Batman makes a significant psychological impact on Bruce Wayne’s psyche in the first three books of The Dark Knight Returns. For instance, Alfred finds Brucesleepwalking in the Batcave, and they are both shocked to learn that Bruce has unintentionally shaved his moustache. It is also evident that Bruce was unintentionally watching The Mask of Zorro, the movie he saw with his parents on the night they were killed while watching late-night television. His mind is overtaken by the horrifying pictures of his parents’ murder. The anger grows even more potent when he switches channels. Finally, he witnesses Batman screaming out to him “The time has come. You know it in your soul. For I am your soul…You cannot escape me. You are puny, you are small – You are nothing – A hollow shell, a rusty trap that cannot hold me – Smoldering, I burn you – burning you, I flare, hot and bright and fierce and beautiful – You cannot stop me – not with wine or vows of the weight of age”. This shows that Miller didn’t just give Bruce Wayne a costume to call him Batman but he forged a mask for Batman as Bruce Wayne, a beast that Bruce has to control.
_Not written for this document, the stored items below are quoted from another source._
import Mathlib
import Summits.ValiantsHypothesis.ValiantsHypothesis.Theorems.FifoMatchingNNMonotoneHardReduction
import Summits.ValiantsHypothesis.ValiantsHypothesis.Theorems.ZeroOneTransfer.Negative.TopComponentFree
import Summits.ValiantsHypothesis.ValiantsHypothesis.Theorems.ZeroOneTransfer.Negative.KillRows
import Literature.Computability.AlgebraicComplexity.NestFreeMatchingPoly
import Literature.Computability.AlgebraicComplexity.ValiantClassesProofs
import HarnessLib

/-!
# Route FifoMatching — crux `NNLinearDegreeCofactorHard` (stmt-ValiantsHypothesis-23918), line `internal_cofactor`:
# COFACTOR REMOVAL for stub S2b `stub_denseInternalHard`, and the reduction of S2b to a spread
# measure on `R`-avoiding nest-free matchings

Registered line `Cruxes/NNLinearDegreeCofactorHard/Lines/internal_cofactor.lean` (S1, S2a landed).  S2b
(`stub_denseInternalHard`) asks, for an INTERNAL cofactor `p ≠ 0` on `R ⊆ [2n]` (every variable of `p`
is an arc `x_(i,j)`, `i, j ∈ R`), for a quasi-polynomial monotone lower bound on `NN_n · p`.  Here:

* `topComponent_inner_mul` — for the weight `w_R(e) = 0` if both endpoints of `e` lie in `R`, `1`
  otherwise, `p` is `w_R`-homogeneous of weight `0`, so `top_{w_R}(NN_n · p) = top_{w_R}(NN_n) · p`
  (`topComponent_mul`), and top components are free over `ℝ≥0` (`complexity_topComponent_le`);
* `topComponent_inner_nestFreeMatchingPoly` — if SOME nest-free perfect matching of `[2n]` has no arc
  inside `R`, then `top_{w_R}(NN_n) = P_R := Σ_{M ∈ 𝓕_R} x^M`, the arc polynomial of the family
  `𝓕_R = {M nest-free perfect : ∀ i ∈ R, M i ∉ R}` of `R`-AVOIDING nest-free perfect matchings;
* `complexity_avoiding_le` — **cofactor removal**: `L₊(P_R) ≤ L₊(NN_n · p) + 1` (free the arcs
  inside `R`: `p ↦ p(1) > 0`, a scalar, while `P_R` has no such arc; rescale);
* `exists_balanced_split_of_complexity_family` — the landed union bound
  (`exists_balanced_split_of_complexity`) for an ARBITRARY family of perfect matchings of `[2n]`;
* `denseInternalHard_of_avoidingSpread` — hence the body of S2b (for a given `a`) follows from
  `AvoidingSpread(a)`: eventually in `n`, for every admissible `R`, a probability weighting of `𝓕_R`
  under which every ORDINARY balanced split `T ⊆ [2n]` (`2n < 3|T| ≤ 4n`) is respected with mass
  `< 1 / (4 (2^((log₂ n + c)^c) + 1) (n+1)²)` — no defect events, no degree hypothesis on `p`: S2b
  needs exactly a spread measure SUPPORTED ON `𝓕_R` (every `R`-vertex paired into `[2n] ∖ R`).

Honest framing: a reduction for one registered stub of one line of an OPEN crux; S2b, the crux,
`NNDivisionHard`, `NNNotVP` stay open; monotone ≠ general (`…Barriers.ValiantsHypothesis.MonotoneGap`);
nothing here is progress on `VP ≠ VNP` (NOT proved).  No definitions, no named facts. [folklore]
-/

noncomputable section
import Summits.RiemannHypothesis.RiemannHypothesis.Theorems.WeilFormatCDataO1035ColTables
import Summits.RiemannHypothesis.RiemannHypothesis.Theorems.S2FormatCE0
import Literature.NumberTheory.LFunctions.YoshidaWindowGramTailMSSines
import Literature.NumberTheory.LFunctions.YoshidaWindowGramMiddleJBox
import Literature.NumberTheory.LFunctions.YoshidaWindowGramTailJFactoredScaled
import Literature.NumberTheory.LFunctions.YoshidaWindowGramTailMSFactored
import Literature.NumberTheory.LFunctions.YoshidaWindowGramTailJDiagTight
import Summits.RiemannHypothesis.RiemannHypothesis.Theorems.FormatCPsdBands
import Summits.RiemannHypothesis.RiemannHypothesis.Theorems.WeilFormatCDiagShift
import Summits.RiemannHypothesis.RiemannHypothesis.Theorems.FormatCPsdSymmBands
import HarnessLib

/-!
# Format C kernel rung `O1035` (a = 207/200, column-band layout): light-table slices 1936…1996 (kernel certificates)

Window `a = 207/200`; prime powers in the window: 2, 3, 2^2, 5, 7; prime constant A = 2148/1000 (`WeilFormatC.primeCoeff_form_ge_cells_v2`); evaluator parameters S = 2^320, Kpi 160, Kser 190, kred 8, Kexp 55, J 150; full table modes < 257; light column table modes < 2051; units 2^-310 (Schur entries), 2^-154 (column digits, width 157), 2^-148 (tail-factor digits, width 151), 2^-64 (reciprocal weights), 2^-40 (tail base); order-J tail J = 4, θ = 1/2048, η = 1/10 | 4/1.
Design row: sr-gb-rung-b B g21 hp odd λ-run (parity cell 14 L-side): a = 207/200, A = 2148/1000 (cells_v2), μ = 2^-97, odd 256/512/2048, kit precision S 2^320 / c 310 / Kpi 160 / Kser 190 / Kexp 55 / J 150 (A g23 hp levers), MS tail; see HOME(B)/CELL14-LSIDE-B-g21.md. Generated by sr-gb-rung-a prover A g22 with rh-explicit-weil-2 gen7's generator extended for the odd λ-run (--sector odd --mu-log2; HOME(A)/code-g22/gen7/gramgen7.py sha16 b21c14hp10350001) from `#eval` of the tree's `Encl` functions; every datum is re-verified by the kernel in the theorem files (`decide +kernel`). Helper data of the rh-explicit Weil-positivity programme (format C, K-CELL-2), RH-free. [cite: Yoshida1992HermitianForms, §5 (5.15)-(5.16) p. 301; §7 pp. 305–312]
-/

set_option linter.dupNamespace false
set_option exponentiation.threshold 1024
set_option maxRecDepth 200000

namespace Summit.RiemannHypothesis.RiemannHypothesis.Theorems.WeilFormatCData.O1035
open Literature.NumberTheory.LFunctions Literature.NumberTheory.LFunctions.Yoshida1992 Encl Literature.Analysis.ValidatedNumerics.NumericsMP

/-- kernel: light-table slice `[1936, 1946)`. -/
theorem tC1936 : checkTableCol O1035.prm O1035.C O1035.ctab 1936 10 = true := by decide +kernel

/-- kernel: light-table slice `[1946, 1956)`. -/
theorem tC1946 : checkTableCol O1035.prm O1035.C O1035.ctab 1946 10 = true := by decide +kernel

/-- kernel: light-table slice `[1956, 1966)`. -/
theorem tC1956 : checkTableCol O1035.prm O1035.C O1035.ctab 1956 10 = true := by decide +kernel

/-- kernel: light-table slice `[1966, 1976)`. -/
theorem tC1966 : checkTableCol O1035.prm O1035.C O1035.ctab 1966 10 = true := by decide +kernel

/-- kernel: light-table slice `[1976, 1986)`. -/
theorem tC1976 : checkTableCol O1035.prm O1035.C O1035.ctab 1976 10 = true := by decide +kernel

/-- kernel: light-table slice `[1986, 1996)`. -/
theorem tC1986 : checkTableCol O1035.prm O1035.C O1035.ctab 1986 10 = true := by decide +kernel

end Summit.RiemannHypothesis.RiemannHypothesis.Theorems.WeilFormatCData.O1035
import Summits.ResolutionOfSingularities.ResolutionOfSingularities.Theorems.EquisingularLiftEquisingularLiftNatTowerBTriplePrimeAssemblyFull
import Summits.ResolutionOfSingularities.ResolutionOfSingularities.Theorems.EquisingularLiftEquisingularLiftNatTowerBQuadPrimeAssemblyFull
import Summits.ResolutionOfSingularities.ResolutionOfSingularities.Theorems.EquisingularLiftEquisingularLiftNatReachTowerBQuadPrimePointResolutionOfSubchainLift
import Summits.ResolutionOfSingularities.ResolutionOfSingularities.Theorems.EquisingularLiftEquisingularLiftNatConeTowerPointResolutionThreeOfCech
import Summits.ResolutionOfSingularities.ResolutionOfSingularities.Theorems.EquisingularLiftEquisingularLiftNatTCPlusInvBaseSL
import Summits.ResolutionOfSingularities.ResolutionOfSingularities.Theorems.EquisingularLiftEquisingularLiftNatTCPlusInvBaseSLetters
import Summits.ResolutionOfSingularities.ResolutionOfSingularities.Theorems.EquisingularLiftEquisingularLiftNatTCPlusInvBaseSZeroLetters
import Summits.ResolutionOfSingularities.ResolutionOfSingularities.Theorems.EquisingularLiftEquisingularLiftNatHyperplaneLetterThroughSection
import Summits.ResolutionOfSingularities.ResolutionOfSingularities.Theorems.EquisingularLiftEquisingularLiftNatLetterStrictTransform
import HarnessLib

/-!
# [OURS · L1 W4.5(b) · EL♮(3)] RUNG DEF-TOWER-B⁗ AT `n = 3` (rung⁵) — the T23-A⁗ rung target `stub_elnat_defTowerBQuadPrimePointResolutionThree`
# (TARGET⁵ = res-L1-w45b-lead-2 g6's `t23a4/sig/TARGET-stub_elnat_defTowerBQuadPrimePointResolutionThree.sig.txt` d648e539fbe4cfca = rung⁗ p632082's statement with
# blob #20's body replaced by blob #21 `IsoHypDefTowerBQuadPrime`), CLOSED over the fact (T-k) `EmbeddedCurveLiftFact` — helper lane (the 34th registration DERIVES it)

res-L1-w45b-stub-2 g13 on the desk's R29/R30 DEAL («rung⁵/instance⁵ = stub-2»). OURS; NOT a statement of any manuscript ([Hironaka2017] is a candidate under
test, never a premise); counted 0; AI kernel work weaker than expert review in every line.

PROOF = ONE application of instance⁵ `stub_elnat_defTowerBQuadPrimePointResolution_of_subchainLift` (p635279) at `n = 3`, its two suppliers discharged:
* HSUB₁ (abstract stage, `ReachTowerBTriplePrime`, no letters) = res-L1-w45b-stub-4's V10⁗-full `hsub_reachTowerBTriplePrime_of_fact_full` (p631707) ∘ (T-k)
  `hFact k O θ hθ P q` ∘ res-type-027's `inv_baseSL` (p629408) — rung⁗'s lambda VERBATIM;
* HSUB₂ (initial stage `(ℙⁿ_O, 𝟙, Proj φ)`, `ReachTowerBQuadPrime ℙⁿ_k`, hyperplane letters `Ls₂`) = stub-4's V10⁵-full `hsub_reachTowerBQuadPrime_of_fact_full`
  (p635361) ∘ (T-k), its two seed inputs discharged by res-type-027's `inv_baseSL_letters` (p636399) / `inv_baseS₀L_letters` (p636497), whose letter data
  `∀ L ∈ Ls₂, TCPlus.LetterDatum O P q Y F₂ X₁ (τ₁ ≫ 𝟙) j₂ L` is built letter by letter from blob #21's clause (`∃ ℓ` homogeneous of degree 1, `ℓ ≠ 0`,
  `x ∈ V₊(ℓ)`, `range ι ⊄ V₊(ℓ)`, `L = closure υ⁻¹(V₊(ℓ) ∖ {x})`) by res-type-027's (H3) `LinearLetter.exists_letter_model_le_ker` (p635807: a hyperplane model
  THROUGH THE SECTION with the five clauses) and res-L1-w45b-stub-2's (H4-T) `letter_strictTransform_of_le_ker` (p636661).
-/

set_option linter.dupNamespace false -- mandated namespace `Summit.<Summit>.<Problem>` of this single-conjunct summit
set_option linter.overlappingInstances false -- signatures carry `[IsDomain O] [IsDiscreteValuationRing O]`

noncomputable section

open CategoryTheory CategoryTheory.Limits AlgebraicGeometry TopologicalSpace Topology IsLocalRing
open Literature.AlgebraicGeometry.Resolution
open AlgebraicGeometry.Scheme.IdealSheafData
open Summit.ResolutionOfSingularities.ResolutionOfSingularities.Theses.EquisingularLift.Split
open Summit.ResolutionOfSingularities.ResolutionOfSingularities.Cruxes.EquisingularLift.StrataSplit

attribute [local instance] MvPolynomial.gradedAlgebra

namespace Summit.ResolutionOfSingularities.ResolutionOfSingularities.Cruxes.EquisingularLiftNat.Sections
/-- **If `I_𝔓` moves a point of `Φ`, every point of `Φ` reduces to `Õ`** (`𝔓` the place's prime):
the mover acts on `Φ = ℤQ` by `σQ = kQ`, `p ∤ k − 1`, and `red` is `I_𝔓`-invariant
(`geomReduction_smul_of_mem_inertia`), so `(k − 1)·red Q = 0 = p·red Q`, `red Q = 0`. [folklore] -/
theorem geomReduction_coe_eq_zero_of_inertia_moves (hΦ : IsRationalLine W p Φ)
    (hΔ : ¬ (p : ℤ) ∣ minimalDiscriminantInt W) {𝔓 : Ideal (absIntegers (𝓞 ℚ) ℚ)}
    (hmem : ∀ z : absIntegers (𝓞 ℚ) ℚ, z ∈ 𝔓 ↔ (z : AlgebraicClosure ℚ) ∈ (placeOver p).nonunits)
    (hmov : ∃ σ ∈ 𝔓.inertia (absoluteGaloisGroup ℚ), ∃ Q ∈ Φ, σ • Q ≠ Q)
    {P : geomTorsion W (p : ℤ)} (hP : P ∈ Φ) : geomReduction hΔ (P : W.geomPoints) = 0 := by
  have hp : p.Prime := Fact.out
  have hprime : Prime (p : ℤ) := Nat.prime_iff_prime_int.mp hp
  obtain ⟨σ, hσ, Q, hQ, hne⟩ := hmov
  have hQ0 : Q ≠ 0 := by rintro rfl; exact hne (smul_zero σ)
  have hΦQ := eq_zmultiples_of_mem hΦ hQ hQ0
  -- `σ • Q = k • Q`
  have hσQ : σ • Q ∈ Φ := hΦ.2 σ Q hQ
  rw [hΦQ, AddSubgroup.mem_zmultiples_iff] at hσQ
  obtain ⟨k, hk⟩ := hσQ
  -- `red (σ • Q) = red Q`, i.e. `k • red Q = red Q`
  have hinv := geomReduction_smul_of_mem_inertia hΔ hmem hσ (Q : W.geomPoints)
  rw [← AddSubgroup.torsionBy.coe_smul, ← hk, AddSubgroupClass.coe_zsmul, map_zsmul] at hinv
  have h1 : (k - 1) • geomReduction hΔ (Q : W.geomPoints) = 0 := by
    rw [sub_smul, one_smul, hinv, sub_self]
  have hpQ : (p : ℤ) • geomReduction hΔ (Q : W.geomPoints) = 0 := by
    rw [← map_zsmul, (Submodule.mem_torsionBy_iff _ _).mp Q.2, map_zero]
  -- `p ∤ k - 1` (else `σ • Q = Q`)
  have hndvd : ¬ (p : ℤ) ∣ k - 1 := by
    rintro ⟨t, ht⟩
    apply hne
    rw [← hk, show k = 1 + (p : ℤ) * t by linarith, add_smul, one_smul, mul_comm, mul_smul,
      zsmul_eq_zero_of_mem hΦ hQ, smul_zero, add_zero]
  have hQred : geomReduction hΔ (Q : W.geomPoints) = 0 :=
    eq_zero_of_zsmul_eq_zero_of_isCoprime hpQ h1 ((Prime.coprime_iff_not_dvd hprime).mpr hndvd)
  -- `P = m • Q`
  have hPm : P ∈ AddSubgroup.zmultiples Q := hΦQ ▸ hP
  obtain ⟨m, rfl⟩ := AddSubgroup.mem_zmultiples_iff.mp hPm
  rw [AddSubgroupClass.coe_zsmul, map_zsmul, hQred, smul_zero]

/-- **If a non-zero point of `Φ` reduces to `Õ`, `I_𝔓` moves a point of `Φ`** (good ordinary odd `p`):
Serre's line `𝔽_p v₀` carries `τ ∈ I_𝔓` acting by `−1`, so `v₀ ∈ ker red` (`p` odd); `ker(red|E[p])`
is proper (`red|E[p] ≠ 0`) and non-trivial in `E[p] ≅ (ℤ/p)²`, so of order `p`, generated by `P` and
by `v₀`: `v₀ ∈ Φ` and `τv₀ = −v₀ ≠ v₀`. [folklore] -/
theorem exists_inertia_smul_ne_of_geomReduction_eq_zero (hΦ : IsRationalLine W p Φ) (hp2 : p ≠ 2)
    (hΔ : ¬ (p : ℤ) ∣ minimalDiscriminantInt W) (hord : ¬ (p : ℤ) ∣ W.frobeniusTrace p)
    {v : HeightOneSpectrum (𝓞 ℚ)} (hvp : (primesEquiv v : ℕ) = p)
    {𝔓 : Ideal (absIntegers (𝓞 ℚ) ℚ)}
    (hmem : ∀ z : absIntegers (𝓞 ℚ) ℚ, z ∈ 𝔓 ↔ (z : AlgebraicClosure ℚ) ∈ (placeOver p).nonunits)
    (h𝔓 : 𝔓 ∈ v.primesAbove) {P : geomTorsion W (p : ℤ)} (hP : P ∈ Φ) (hP0 : P ≠ 0)
    (hred : geomReduction hΔ (P : W.geomPoints) = 0) :
    ∃ σ ∈ 𝔓.inertia (absoluteGaloisGroup ℚ), ∃ Q ∈ Φ, σ • Q ≠ Q := by
  letI : Module (ZMod p) (geomTorsion W (p : ℤ)) := AddSubgroup.torsionBy.zmodModule
  have hp : p.Prime := Fact.out
  have hprime : Prime (p : ℤ) := Nat.prime_iff_prime_int.mp hp
  -- Serre's line and an inertia element acting by `-1` on it
  obtain ⟨v₀, hv₀, hline⟩ := exists_line_of_not_dvd_frobeniusTrace p hΔ hord hmem
  obtain ⟨τ, hτ, hτv⟩ := exists_mem_inertia_smul_eq_of_sub_mem_line W p hvp h𝔓 hv₀ hline (-1)
  rw [Units.val_neg, Units.val_one, neg_smul, one_smul] at hτv
  -- `v₀ ∈ ker red`
  have hv₀red : geomReduction hΔ (v₀ : W.geomPoints) = 0 := by
    have hinv := geomReduction_smul_of_mem_inertia hΔ hmem hτ (v₀ : W.geomPoints)
    rw [← AddSubgroup.torsionBy.coe_smul, hτv, AddSubgroup.coe_neg, map_neg] at hinv
    have h2 : (2 : ℤ) • geomReduction hΔ (v₀ : W.geomPoints) = 0 := by
      rw [two_zsmul]; nth_rewrite 1 [← hinv]; exact neg_add_cancel _
    have hpv : (p : ℤ) • geomReduction hΔ (v₀ : W.geomPoints) = 0 := by
      rw [← map_zsmul, (Submodule.mem_torsionBy_iff _ _).mp v₀.2, map_zero]
    exact eq_zero_of_zsmul_eq_zero_of_isCoprime hpv h2 ((Prime.coprime_iff_not_dvd hprime).mpr
      fun h ↦ hp2 ((Nat.prime_dvd_prime_iff_eq hp Nat.prime_two).mp (Int.natCast_dvd_natCast.mp h)))
  -- the kernel `K` of `red` on `E[p]` has order `p`
  set f : geomTorsion W (p : ℤ) →+ (reductionModPrime W p).geomPoints :=
    (geomReduction hΔ).comp (geomTorsion W (p : ℤ)).subtype with hf
  set K : AddSubgroup (geomTorsion W (p : ℤ)) := f.ker with hKdef
  have hfapply : ∀ T : geomTorsion W (p : ℤ), f T = geomReduction hΔ (T : W.geomPoints) := fun T ↦ rfl
  have hPK : P ∈ K := by rw [hKdef, AddMonoidHom.mem_ker, hfapply, hred]
  have hv₀K : v₀ ∈ K := by rw [hKdef, AddMonoidHom.mem_ker, hfapply, hv₀red]
  have hcard := Literature.NumberTheory.EllipticCurves.Rank1Residual.natCard_geomTorsion W p
  haveI : Finite (geomTorsion W (p : ℤ)) :=
    Nat.finite_of_card_ne_zero (by rw [hcard]; exact pow_ne_zero 2 hp.ne_zero)
  have hKtop : K ≠ ⊤ := by
    obtain ⟨P', hP', hredP'⟩ := exists_zsmul_eq_zero_geomReduction_ne_zero p hΔ hord
    intro htop
    have hmemK : (⟨P', (Submodule.mem_torsionBy_iff _ _).mpr hP'⟩ : geomTorsion W (p : ℤ)) ∈ K :=
      htop ▸ AddSubgroup.mem_top _
    rw [hKdef, AddMonoidHom.mem_ker, hfapply] at hmemK
    exact hredP' hmemK
  have hKbot : K ≠ ⊥ := fun hbot ↦ hv₀ (by rw [hbot] at hv₀K; exact (AddSubgroup.mem_bot).mp hv₀K)
  have hK : Nat.card K = p := by
    have hdvd : Nat.card K ∣ p ^ 2 := hcard ▸ K.card_addSubgroup_dvd_card
    obtain ⟨i, hi, hKi⟩ := (Nat.dvd_prime_pow hp).mp hdvd
    interval_cases i
    · exact absurd (AddSubgroup.card_eq_one.mp (by simpa using hKi)) hKbot
    · simpa using hKi
    · exact absurd ((AddSubgroup.card_eq_iff_eq_top K).mp (by rw [hKi, hcard])) hKtop
  -- `Φ = ℤP = K ∋ v₀`
  have hΦK : Φ = K := (eq_zmultiples_of_mem hΦ hP hP0).trans (eq_zmultiples_of_card_eq hK hPK hP0).symm
  have hv₀Φ : v₀ ∈ Φ := hΦK ▸ hv₀K
  refine ⟨τ, hτ, v₀, hv₀Φ, fun h ↦ two_smul_ne_zero hΦ hp2 hv₀Φ hv₀ ?_⟩
  rw [two_nsmul]; nth_rewrite 1 [← h]; rw [hτv]; exact neg_add_cancel v₀
/-- **COMPARISON FOR EVERY ISOTONE EXCESS OVER EVERY MEMORY WITH AGE MOMENT `Σ_k k·Λ_k < 1` — THE CONTRACTION CLASS.**  `B`: isotone on the box `]0,γ]^ℕ` with a
zeroth moment `M` and floor `b > 0`, and LEVEL-LIPSCHITZ IN ITS HISTORY with age profile `Λ ≥ 0`: `B u − B v ≤ Σ_{k<K} Λ_k·(1∕v_k² − 1∕u_k²)⁺` for box configurations
whose age-`k` levels are `≥ 1∕γ² + (k+1)·b` (all that any orbit tail visits), with `Σ_{k<K} k·Λ_k < 1`.  `B′`: ANY functional with `B ≤ B′ ≤ β̄` on the box and ISOTONE
excess `B′ − B` (no modulus, no steepness, no size).  `h`, `h′`: ANY box solutions of `B`, `B′` from one pin `p`.  Then **`h′ ≤ h` at every scale.**  SHARP: (E56a)'s hinge
memory `b + M̃·max(1 − 1∕u_L², 0)` has the one-age profile `Λ_L = M̃`, and comparison FAILS there as soon as `L·M̃ > 1` (`…ComparisonIsotoneExcessSharp.h_one_lt_h'_one`).
Proof: existence (E39) and uniqueness (E43b) of the base family, `dual_steps_sandwich`, (E132) `cmp_of_dual_steps_nonneg`. [folklore] -/
theorem le_of_isotone_excess_moment {Λ : ℕ → ℝ} {K : ℕ} {βb p : ℝ}
    (hmono : ∀ u v : ℕ → ℝ, SeqBox γ u → SeqBox γ v → (∀ i, u i ≤ v i) → B u ≤ B v)
    (hB : ∀ u u' : ℕ → ℝ, SeqBox γ u → SeqBox γ u' → ∀ D : ℝ, (∀ j, |u j - u' j| ≤ D) → |B u - B u'| ≤ M * D) (hM : 0 ≤ M)
    (hb : 0 < b) (hlo : ∀ u, SeqBox γ u → b ≤ B u)
    (hΛ : ∀ k, 0 ≤ Λ k) (hθ : ∑ k ∈ range K, (k : ℝ) * Λ k < 1)
    (hLip : ∀ u v : ℕ → ℝ, SeqBox γ u → SeqBox γ v → (∀ k : ℕ, 1 / γ ^ 2 + ((k : ℝ) + 1) * b ≤ 1 / u k ^ 2) →
      (∀ k : ℕ, 1 / γ ^ 2 + ((k : ℝ) + 1) * b ≤ 1 / v k ^ 2) → B u - B v ≤ ∑ k ∈ range K, Λ k * max (1 / v k ^ 2 - 1 / u k ^ 2) 0)
    (hexc : ∀ u, SeqBox γ u → B u ≤ B' u) (hbdd : ∀ u, SeqBox γ u → B' u ≤ βb)
    (hDmono : ∀ u v : ℕ → ℝ, SeqBox γ u → SeqBox γ v → (∀ i, u i ≤ v i) → B' u - B u ≤ B' v - B v)
    (hp : 0 < p) (hpγ : p ≤ γ) (hh : SeqBox γ h) (hf : MemFlow B p h) (hh' : SeqBox γ h') (hf' : MemFlow B' p h') (j : ℕ) :
    h' j ≤ h j := by
  -- the unique base family
  have hex : ∀ q : ℝ, 0 < q → q ≤ γ → ∃ k : ℕ → ℝ, SeqBox γ k ∧ MemFlow B q k :=
    fun q hq hqγ => Summit.QuantumFields.BalabanUV.Beta.EriceRemainderEnclosureHistoryAutonomyExistence.exists_memFlow_zm hB hM hq hqγ hb hlo
  choose! S hSb hSf using hex
  have hS : ∀ q, 0 < q → q ≤ γ → SeqBox γ (S q) ∧ MemFlow B q (S q) := fun q hq hqγ => ⟨hSb q hq hqγ, hSf q hq hqγ⟩
  have huniq : ∀ q, 0 < q → q ≤ γ → ∀ u u' : ℕ → ℝ, SeqBox γ u → SeqBox γ u' → MemFlow B q u → MemFlow B q u' → u = u' :=
    fun q hq _ u u' hu hu' hfu hfu' =>
      Summit.QuantumFields.BalabanUV.Beta.EriceRemainderEnclosureHistoryAutonomyMonotoneGeneral.memFlow_unique_of_monotone_zm hmono hB hM hq hb hlo hu hu' hfu hfu'
  have e : h = S p := huniq p hp hpγ _ _ hh (hS p hp hpγ).1 hf (hS p hp hpγ).2
  rw [e]
  refine cmp_of_dual_steps_nonneg (B' := B') hb hB hM hlo hS huniq hp hpγ hh' hf' j (fun i _ => ?_) j le_rfl
  have h0 := (dual_steps_sandwich hb hmono hB hM hlo hS huniq hΛ hθ hLip hexc hbdd hDmono hh' hp hpγ hf' i).1
  have heq := dual_step_eq_levels hS hh' hf' i
  linarith

end Summit.QuantumFields.BalabanUV.Beta.EriceRemainderEnclosureHistoryAutonomyComparisonDualContraction

end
It is abundantly evident that Batman is the antithesis of Superman. When the Dark Knight beats Superman in the decisive battle of The Dark Knight Returns Book Four.

“You sold us out, Clark,” he says. “You gave them – the power – that should have been ours. Just like your parents taught you. My parents…taught me a different lesson…lying on this street shaking in deep shock…dying for no reason at all – they showed me that the world only makes sense when you force it to”. Miller’s Dark Knight arc’s exploration of this trauma is fascinating. Eventually, rage and wrath are turned from street criminality onto social (and global) injustice. Battling criminals with raw force may have been a useful way for Batman to deal with trauma when he was younger, but it is less so now that he is older. He is, at least for a crimefighter, a little fat, clearly slower, and not in his best physical shape. Batman makes age-related remarks frequently. He must rest his breath while evading the police, he is constantly hit by gunshots, and he experiences heart palpitations all the time. Also, he is fighting with the multiple conflicting ideologies within himself as when he meets Harvey Dent aka Two faces he says “he sees the reflection of self”, he is most impacted by the Joker’s deed, and the thought bubbles of Batman and Joker appear grey in the third book of The Dark Knight Returns, which may indicate that Batman and Joker have become synonymous. Batman still has his moral compass and has convinced himself that he will not kill Joker but the Joker himself snapped his own neck and dies and just after that panel he is seen yelling at the Joker to stop smiling now when he is already dead, this explains the psychological impact Joker made on him and pushed him till the verge of going insane.